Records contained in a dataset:
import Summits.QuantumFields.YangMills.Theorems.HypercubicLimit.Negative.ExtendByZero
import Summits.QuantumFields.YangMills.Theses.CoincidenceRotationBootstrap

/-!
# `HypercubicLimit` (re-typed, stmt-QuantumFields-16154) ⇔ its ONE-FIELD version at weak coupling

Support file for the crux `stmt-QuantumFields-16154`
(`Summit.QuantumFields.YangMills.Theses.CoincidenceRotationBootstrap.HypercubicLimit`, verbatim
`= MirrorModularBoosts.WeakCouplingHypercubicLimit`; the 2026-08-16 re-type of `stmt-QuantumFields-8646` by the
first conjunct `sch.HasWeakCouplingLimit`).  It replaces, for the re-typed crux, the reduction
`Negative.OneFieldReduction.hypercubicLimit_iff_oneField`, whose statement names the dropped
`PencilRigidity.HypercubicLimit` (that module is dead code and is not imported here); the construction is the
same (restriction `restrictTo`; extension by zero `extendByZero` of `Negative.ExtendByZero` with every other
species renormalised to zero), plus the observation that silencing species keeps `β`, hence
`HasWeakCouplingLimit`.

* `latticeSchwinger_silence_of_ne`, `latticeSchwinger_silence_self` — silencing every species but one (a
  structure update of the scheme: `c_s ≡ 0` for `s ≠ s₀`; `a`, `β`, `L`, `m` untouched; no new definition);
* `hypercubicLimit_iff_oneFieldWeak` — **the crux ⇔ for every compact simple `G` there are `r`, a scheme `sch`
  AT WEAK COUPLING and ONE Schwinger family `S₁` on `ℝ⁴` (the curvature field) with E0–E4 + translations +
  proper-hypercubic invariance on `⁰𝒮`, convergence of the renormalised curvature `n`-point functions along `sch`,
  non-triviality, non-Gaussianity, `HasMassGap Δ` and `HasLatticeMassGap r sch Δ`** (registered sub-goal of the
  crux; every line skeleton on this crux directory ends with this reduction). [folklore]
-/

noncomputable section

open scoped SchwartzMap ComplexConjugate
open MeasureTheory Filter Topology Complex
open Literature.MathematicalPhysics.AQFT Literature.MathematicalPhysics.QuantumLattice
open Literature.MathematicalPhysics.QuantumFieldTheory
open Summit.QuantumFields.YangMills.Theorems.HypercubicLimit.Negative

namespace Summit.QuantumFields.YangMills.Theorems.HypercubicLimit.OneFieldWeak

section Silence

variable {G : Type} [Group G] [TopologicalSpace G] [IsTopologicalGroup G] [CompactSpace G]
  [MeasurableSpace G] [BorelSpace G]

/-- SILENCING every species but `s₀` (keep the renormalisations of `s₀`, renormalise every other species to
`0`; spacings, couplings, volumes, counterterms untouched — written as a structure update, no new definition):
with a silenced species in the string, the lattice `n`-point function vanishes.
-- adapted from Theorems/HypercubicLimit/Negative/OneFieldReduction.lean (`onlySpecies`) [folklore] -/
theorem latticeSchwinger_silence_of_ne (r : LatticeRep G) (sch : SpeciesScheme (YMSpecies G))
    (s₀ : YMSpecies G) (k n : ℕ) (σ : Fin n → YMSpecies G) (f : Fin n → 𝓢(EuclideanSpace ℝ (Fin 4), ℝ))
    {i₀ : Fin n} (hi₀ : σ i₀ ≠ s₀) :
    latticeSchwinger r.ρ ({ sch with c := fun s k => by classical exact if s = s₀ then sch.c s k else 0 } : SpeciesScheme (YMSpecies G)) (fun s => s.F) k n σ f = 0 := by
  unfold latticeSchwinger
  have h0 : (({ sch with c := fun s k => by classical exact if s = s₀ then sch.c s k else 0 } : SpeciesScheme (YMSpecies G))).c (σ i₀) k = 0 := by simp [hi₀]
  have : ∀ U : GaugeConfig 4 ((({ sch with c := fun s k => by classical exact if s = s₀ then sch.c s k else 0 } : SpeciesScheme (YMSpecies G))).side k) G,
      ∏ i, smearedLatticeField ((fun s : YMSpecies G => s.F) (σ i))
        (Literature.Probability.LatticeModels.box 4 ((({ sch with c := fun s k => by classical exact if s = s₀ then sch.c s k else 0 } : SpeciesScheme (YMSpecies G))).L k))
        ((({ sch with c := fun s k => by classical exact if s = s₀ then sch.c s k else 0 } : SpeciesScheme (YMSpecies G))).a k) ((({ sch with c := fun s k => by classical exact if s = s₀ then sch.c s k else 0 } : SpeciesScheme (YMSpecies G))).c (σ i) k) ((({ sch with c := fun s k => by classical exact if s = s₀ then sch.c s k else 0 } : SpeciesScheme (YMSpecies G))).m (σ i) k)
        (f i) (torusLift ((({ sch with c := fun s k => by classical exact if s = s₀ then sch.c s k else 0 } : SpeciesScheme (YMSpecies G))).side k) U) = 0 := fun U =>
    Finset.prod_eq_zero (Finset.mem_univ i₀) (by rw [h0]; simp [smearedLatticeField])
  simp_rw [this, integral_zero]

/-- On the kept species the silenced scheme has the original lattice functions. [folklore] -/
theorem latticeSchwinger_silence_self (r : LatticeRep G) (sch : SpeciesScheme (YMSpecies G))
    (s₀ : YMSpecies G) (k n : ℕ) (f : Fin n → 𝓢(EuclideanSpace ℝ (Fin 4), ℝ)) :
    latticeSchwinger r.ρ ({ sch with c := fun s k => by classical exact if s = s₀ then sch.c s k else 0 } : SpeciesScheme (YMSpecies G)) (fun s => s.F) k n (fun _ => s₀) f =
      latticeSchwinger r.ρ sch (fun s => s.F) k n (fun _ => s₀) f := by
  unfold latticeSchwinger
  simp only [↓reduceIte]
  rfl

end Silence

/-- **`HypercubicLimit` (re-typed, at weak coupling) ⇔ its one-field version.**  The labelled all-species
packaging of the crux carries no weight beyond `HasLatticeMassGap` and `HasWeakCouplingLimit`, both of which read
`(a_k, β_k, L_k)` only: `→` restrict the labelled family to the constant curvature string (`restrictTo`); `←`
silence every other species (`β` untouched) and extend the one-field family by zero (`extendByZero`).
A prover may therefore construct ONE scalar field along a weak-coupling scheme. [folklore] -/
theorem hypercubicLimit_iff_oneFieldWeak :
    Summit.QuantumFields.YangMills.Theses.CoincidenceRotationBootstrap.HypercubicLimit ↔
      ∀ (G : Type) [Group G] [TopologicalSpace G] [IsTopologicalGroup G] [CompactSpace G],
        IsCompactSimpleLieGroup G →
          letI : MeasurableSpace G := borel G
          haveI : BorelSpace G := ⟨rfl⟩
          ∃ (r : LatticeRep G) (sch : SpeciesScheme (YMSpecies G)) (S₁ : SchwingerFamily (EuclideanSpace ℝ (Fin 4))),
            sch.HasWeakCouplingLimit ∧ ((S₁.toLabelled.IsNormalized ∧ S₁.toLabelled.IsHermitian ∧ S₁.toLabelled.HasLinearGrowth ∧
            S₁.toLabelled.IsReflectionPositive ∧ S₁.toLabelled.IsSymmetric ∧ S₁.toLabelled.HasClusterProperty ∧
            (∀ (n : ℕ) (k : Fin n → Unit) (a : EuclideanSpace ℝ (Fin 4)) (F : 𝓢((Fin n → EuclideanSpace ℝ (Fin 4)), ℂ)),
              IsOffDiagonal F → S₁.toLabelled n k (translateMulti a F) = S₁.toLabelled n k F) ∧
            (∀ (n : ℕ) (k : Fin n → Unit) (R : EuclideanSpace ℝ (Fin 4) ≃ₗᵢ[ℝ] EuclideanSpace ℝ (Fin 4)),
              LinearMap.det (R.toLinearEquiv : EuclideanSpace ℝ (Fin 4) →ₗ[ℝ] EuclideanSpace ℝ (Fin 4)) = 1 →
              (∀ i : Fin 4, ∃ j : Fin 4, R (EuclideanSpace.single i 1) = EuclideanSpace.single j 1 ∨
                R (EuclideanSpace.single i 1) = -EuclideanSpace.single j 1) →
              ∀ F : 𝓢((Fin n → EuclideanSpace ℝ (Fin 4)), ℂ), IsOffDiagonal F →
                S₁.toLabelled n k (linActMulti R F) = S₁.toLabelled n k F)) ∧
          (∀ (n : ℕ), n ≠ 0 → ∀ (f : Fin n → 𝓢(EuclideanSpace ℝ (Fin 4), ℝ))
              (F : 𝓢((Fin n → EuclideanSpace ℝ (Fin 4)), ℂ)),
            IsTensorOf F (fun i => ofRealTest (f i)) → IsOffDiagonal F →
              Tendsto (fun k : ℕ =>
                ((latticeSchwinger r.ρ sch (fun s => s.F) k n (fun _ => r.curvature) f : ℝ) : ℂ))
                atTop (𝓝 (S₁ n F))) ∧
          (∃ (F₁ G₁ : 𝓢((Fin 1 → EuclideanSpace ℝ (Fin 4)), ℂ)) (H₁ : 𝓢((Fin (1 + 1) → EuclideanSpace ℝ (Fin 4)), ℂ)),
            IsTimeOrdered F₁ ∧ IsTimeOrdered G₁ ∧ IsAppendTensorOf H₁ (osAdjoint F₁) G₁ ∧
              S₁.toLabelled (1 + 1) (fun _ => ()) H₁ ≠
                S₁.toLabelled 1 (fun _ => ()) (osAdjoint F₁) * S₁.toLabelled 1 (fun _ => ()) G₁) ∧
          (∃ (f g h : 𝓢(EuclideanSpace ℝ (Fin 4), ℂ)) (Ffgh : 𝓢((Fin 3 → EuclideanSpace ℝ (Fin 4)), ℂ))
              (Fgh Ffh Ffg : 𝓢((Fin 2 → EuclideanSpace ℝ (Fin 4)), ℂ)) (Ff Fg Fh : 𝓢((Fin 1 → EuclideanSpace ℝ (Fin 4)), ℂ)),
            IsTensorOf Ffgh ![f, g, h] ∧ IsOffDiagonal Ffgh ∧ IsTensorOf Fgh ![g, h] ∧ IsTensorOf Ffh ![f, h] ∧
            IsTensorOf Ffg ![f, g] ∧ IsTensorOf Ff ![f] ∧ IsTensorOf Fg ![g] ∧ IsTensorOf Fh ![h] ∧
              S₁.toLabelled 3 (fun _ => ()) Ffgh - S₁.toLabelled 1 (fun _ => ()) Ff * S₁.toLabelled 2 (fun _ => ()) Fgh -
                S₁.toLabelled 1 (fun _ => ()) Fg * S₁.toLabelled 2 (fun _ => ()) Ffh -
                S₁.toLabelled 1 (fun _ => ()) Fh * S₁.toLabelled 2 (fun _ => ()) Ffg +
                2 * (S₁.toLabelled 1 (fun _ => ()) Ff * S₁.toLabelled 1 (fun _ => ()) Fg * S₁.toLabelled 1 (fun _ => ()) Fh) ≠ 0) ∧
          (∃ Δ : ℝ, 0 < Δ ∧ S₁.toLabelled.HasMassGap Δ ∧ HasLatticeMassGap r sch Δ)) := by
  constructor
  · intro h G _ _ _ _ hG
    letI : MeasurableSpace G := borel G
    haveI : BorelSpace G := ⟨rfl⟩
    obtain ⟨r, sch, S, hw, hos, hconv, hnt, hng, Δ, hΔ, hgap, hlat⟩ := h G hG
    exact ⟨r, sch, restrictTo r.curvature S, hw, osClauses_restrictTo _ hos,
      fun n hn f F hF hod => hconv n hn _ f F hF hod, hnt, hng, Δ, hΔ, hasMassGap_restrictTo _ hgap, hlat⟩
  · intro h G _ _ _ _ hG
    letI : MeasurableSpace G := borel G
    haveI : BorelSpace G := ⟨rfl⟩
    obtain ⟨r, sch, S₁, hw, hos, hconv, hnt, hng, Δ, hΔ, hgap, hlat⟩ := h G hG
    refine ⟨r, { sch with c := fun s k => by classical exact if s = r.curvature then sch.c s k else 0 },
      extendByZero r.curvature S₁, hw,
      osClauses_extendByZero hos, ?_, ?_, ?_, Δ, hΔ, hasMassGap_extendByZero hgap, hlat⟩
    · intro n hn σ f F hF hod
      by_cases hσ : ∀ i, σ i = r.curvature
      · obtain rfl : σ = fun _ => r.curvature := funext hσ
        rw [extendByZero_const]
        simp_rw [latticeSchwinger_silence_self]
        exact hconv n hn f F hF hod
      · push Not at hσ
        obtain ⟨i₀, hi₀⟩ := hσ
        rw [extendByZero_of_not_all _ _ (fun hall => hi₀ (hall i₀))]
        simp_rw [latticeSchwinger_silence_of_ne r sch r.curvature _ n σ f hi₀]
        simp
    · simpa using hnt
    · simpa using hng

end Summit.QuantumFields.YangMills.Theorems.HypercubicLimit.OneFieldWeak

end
---
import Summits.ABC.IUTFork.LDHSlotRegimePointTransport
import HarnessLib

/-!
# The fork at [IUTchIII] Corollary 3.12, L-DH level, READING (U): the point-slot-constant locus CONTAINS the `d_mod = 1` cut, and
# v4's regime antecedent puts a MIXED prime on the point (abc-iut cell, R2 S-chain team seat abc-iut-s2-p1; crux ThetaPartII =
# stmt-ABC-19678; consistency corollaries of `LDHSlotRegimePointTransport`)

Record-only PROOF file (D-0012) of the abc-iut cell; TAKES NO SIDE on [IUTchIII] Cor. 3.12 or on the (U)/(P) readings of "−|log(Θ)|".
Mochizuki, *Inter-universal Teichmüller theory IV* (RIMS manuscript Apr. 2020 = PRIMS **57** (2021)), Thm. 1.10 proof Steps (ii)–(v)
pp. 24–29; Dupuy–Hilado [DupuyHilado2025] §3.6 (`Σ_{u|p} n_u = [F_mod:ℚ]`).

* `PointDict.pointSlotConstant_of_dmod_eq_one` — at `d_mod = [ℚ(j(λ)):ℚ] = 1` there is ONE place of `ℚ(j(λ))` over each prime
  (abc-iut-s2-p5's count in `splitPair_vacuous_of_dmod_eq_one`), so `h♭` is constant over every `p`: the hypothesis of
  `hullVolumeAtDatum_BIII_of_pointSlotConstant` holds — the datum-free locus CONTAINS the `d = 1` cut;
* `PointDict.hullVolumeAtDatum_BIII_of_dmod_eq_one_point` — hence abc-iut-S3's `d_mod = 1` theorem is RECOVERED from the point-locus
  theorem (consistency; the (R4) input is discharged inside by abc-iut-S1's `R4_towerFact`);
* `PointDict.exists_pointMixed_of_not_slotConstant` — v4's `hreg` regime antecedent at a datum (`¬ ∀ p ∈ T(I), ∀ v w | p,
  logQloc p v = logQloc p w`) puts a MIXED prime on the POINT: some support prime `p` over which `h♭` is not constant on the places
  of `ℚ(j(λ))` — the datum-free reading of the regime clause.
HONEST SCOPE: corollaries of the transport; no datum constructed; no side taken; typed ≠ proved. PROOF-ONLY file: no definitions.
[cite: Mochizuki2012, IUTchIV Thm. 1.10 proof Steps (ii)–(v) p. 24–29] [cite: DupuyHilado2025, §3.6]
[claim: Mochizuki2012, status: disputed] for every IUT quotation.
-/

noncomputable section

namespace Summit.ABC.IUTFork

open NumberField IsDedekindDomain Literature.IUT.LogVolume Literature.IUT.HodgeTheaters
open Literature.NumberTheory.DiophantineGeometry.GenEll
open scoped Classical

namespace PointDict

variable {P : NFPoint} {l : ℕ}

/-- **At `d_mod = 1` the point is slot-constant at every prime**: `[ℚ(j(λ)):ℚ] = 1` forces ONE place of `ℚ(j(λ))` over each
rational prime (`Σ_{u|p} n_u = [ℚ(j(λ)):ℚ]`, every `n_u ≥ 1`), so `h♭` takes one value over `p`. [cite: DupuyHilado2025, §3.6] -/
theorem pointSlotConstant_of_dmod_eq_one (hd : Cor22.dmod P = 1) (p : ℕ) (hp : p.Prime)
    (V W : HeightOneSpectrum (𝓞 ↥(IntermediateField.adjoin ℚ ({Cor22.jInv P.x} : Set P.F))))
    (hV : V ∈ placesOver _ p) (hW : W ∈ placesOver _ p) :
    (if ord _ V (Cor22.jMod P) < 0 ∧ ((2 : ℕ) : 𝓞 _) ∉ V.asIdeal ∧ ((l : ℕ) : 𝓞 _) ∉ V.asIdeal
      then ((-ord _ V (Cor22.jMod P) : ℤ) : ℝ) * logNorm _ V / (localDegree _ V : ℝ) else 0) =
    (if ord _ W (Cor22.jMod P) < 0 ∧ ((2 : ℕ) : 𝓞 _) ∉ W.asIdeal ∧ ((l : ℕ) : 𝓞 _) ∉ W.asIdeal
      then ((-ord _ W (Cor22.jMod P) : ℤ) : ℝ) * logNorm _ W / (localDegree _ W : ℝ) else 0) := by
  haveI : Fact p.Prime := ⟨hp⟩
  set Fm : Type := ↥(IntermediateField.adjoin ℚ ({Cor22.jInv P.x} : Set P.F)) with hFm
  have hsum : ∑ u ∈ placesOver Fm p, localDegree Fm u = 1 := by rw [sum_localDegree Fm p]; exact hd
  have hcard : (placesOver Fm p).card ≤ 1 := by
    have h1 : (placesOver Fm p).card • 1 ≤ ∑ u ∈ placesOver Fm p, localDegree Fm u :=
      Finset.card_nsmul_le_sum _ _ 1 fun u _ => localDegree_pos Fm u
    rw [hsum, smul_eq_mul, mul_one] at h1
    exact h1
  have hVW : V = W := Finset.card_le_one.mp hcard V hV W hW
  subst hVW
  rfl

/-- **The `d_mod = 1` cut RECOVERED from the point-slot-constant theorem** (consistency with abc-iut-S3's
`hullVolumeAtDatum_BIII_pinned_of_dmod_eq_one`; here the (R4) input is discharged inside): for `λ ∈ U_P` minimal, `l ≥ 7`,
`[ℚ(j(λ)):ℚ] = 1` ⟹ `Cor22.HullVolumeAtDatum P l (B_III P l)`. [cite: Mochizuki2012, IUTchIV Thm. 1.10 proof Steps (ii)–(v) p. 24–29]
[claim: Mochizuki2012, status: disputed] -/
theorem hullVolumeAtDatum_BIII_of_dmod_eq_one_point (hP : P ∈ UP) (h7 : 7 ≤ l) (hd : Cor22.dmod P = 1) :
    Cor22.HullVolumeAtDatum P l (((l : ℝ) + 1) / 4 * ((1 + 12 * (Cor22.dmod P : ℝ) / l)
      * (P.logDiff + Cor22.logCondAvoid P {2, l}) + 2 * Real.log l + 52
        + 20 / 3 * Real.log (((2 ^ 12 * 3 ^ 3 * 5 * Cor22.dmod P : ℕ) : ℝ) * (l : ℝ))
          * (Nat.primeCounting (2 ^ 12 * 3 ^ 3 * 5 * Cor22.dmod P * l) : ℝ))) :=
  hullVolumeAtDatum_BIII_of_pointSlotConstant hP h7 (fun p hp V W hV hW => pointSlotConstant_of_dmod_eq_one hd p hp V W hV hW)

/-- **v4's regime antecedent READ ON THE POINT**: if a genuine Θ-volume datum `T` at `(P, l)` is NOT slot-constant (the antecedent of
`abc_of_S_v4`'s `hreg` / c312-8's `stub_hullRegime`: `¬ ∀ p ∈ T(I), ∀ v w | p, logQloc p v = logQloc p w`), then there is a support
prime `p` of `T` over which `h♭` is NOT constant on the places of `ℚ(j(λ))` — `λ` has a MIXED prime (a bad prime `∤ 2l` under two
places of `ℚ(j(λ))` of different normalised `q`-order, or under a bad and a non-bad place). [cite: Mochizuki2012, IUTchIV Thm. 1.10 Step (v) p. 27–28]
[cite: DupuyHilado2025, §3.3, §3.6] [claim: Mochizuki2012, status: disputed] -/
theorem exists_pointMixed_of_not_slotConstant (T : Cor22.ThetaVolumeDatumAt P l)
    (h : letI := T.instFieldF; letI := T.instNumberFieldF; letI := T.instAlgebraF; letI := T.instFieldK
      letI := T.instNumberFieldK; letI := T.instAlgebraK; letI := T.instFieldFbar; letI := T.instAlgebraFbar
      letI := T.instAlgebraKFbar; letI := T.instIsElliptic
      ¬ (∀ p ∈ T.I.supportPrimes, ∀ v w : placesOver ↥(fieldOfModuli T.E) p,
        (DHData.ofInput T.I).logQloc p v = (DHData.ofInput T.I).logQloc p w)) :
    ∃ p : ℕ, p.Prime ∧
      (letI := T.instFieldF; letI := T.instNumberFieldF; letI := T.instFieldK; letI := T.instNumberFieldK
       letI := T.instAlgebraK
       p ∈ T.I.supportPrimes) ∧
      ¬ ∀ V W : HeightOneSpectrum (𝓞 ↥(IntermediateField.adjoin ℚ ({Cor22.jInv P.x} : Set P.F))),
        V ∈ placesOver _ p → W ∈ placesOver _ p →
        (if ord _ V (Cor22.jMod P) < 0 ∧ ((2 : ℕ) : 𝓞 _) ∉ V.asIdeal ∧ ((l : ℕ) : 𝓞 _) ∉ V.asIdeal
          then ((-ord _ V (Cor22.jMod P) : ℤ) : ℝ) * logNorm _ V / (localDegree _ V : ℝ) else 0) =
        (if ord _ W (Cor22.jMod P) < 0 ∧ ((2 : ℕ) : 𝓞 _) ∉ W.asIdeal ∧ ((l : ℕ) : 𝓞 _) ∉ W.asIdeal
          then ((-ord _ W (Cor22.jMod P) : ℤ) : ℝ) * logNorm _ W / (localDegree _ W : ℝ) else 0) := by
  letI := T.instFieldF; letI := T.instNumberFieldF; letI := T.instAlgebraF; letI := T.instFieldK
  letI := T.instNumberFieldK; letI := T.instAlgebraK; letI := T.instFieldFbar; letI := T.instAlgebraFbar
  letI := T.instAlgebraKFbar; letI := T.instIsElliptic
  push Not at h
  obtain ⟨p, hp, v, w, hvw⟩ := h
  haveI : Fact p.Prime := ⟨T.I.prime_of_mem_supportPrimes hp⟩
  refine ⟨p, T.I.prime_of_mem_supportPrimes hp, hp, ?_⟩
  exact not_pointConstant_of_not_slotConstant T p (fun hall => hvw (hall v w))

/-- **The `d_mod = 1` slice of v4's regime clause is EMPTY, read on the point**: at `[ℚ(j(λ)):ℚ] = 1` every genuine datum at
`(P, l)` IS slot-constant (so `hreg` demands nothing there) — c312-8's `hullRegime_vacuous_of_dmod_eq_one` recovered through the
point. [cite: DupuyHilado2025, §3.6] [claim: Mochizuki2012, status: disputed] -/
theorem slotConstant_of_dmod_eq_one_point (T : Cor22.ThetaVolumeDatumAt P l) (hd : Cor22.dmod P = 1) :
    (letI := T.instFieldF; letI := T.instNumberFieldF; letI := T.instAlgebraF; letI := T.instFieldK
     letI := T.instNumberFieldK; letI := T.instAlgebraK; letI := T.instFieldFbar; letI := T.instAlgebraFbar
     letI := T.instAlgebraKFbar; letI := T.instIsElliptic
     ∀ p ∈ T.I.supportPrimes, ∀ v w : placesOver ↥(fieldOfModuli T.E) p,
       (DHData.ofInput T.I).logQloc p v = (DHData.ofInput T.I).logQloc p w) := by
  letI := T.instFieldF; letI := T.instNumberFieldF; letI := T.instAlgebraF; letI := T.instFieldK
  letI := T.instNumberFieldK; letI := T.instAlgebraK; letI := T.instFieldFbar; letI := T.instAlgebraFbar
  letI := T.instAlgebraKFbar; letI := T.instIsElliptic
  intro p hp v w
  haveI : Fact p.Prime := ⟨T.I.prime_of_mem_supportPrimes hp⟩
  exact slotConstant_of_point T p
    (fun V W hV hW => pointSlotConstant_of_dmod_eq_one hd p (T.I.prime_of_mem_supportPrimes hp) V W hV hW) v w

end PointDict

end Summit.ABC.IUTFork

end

#### Your task:
Every line of the records above where the string "IUTchIII" is found should be copied.

#### Response for this exercise:
# The fork at [IUTchIII] Corollary 3.12, L-DH level, READING (U): the point-slot-constant locus CONTAINS the `d_mod = 1` cut, and
Record-only PROOF file (D-0012) of the abc-iut cell; TAKES NO SIDE on [IUTchIII] Cor. 3.12 or on the (U)/(P) readings of "−|log(Θ)|".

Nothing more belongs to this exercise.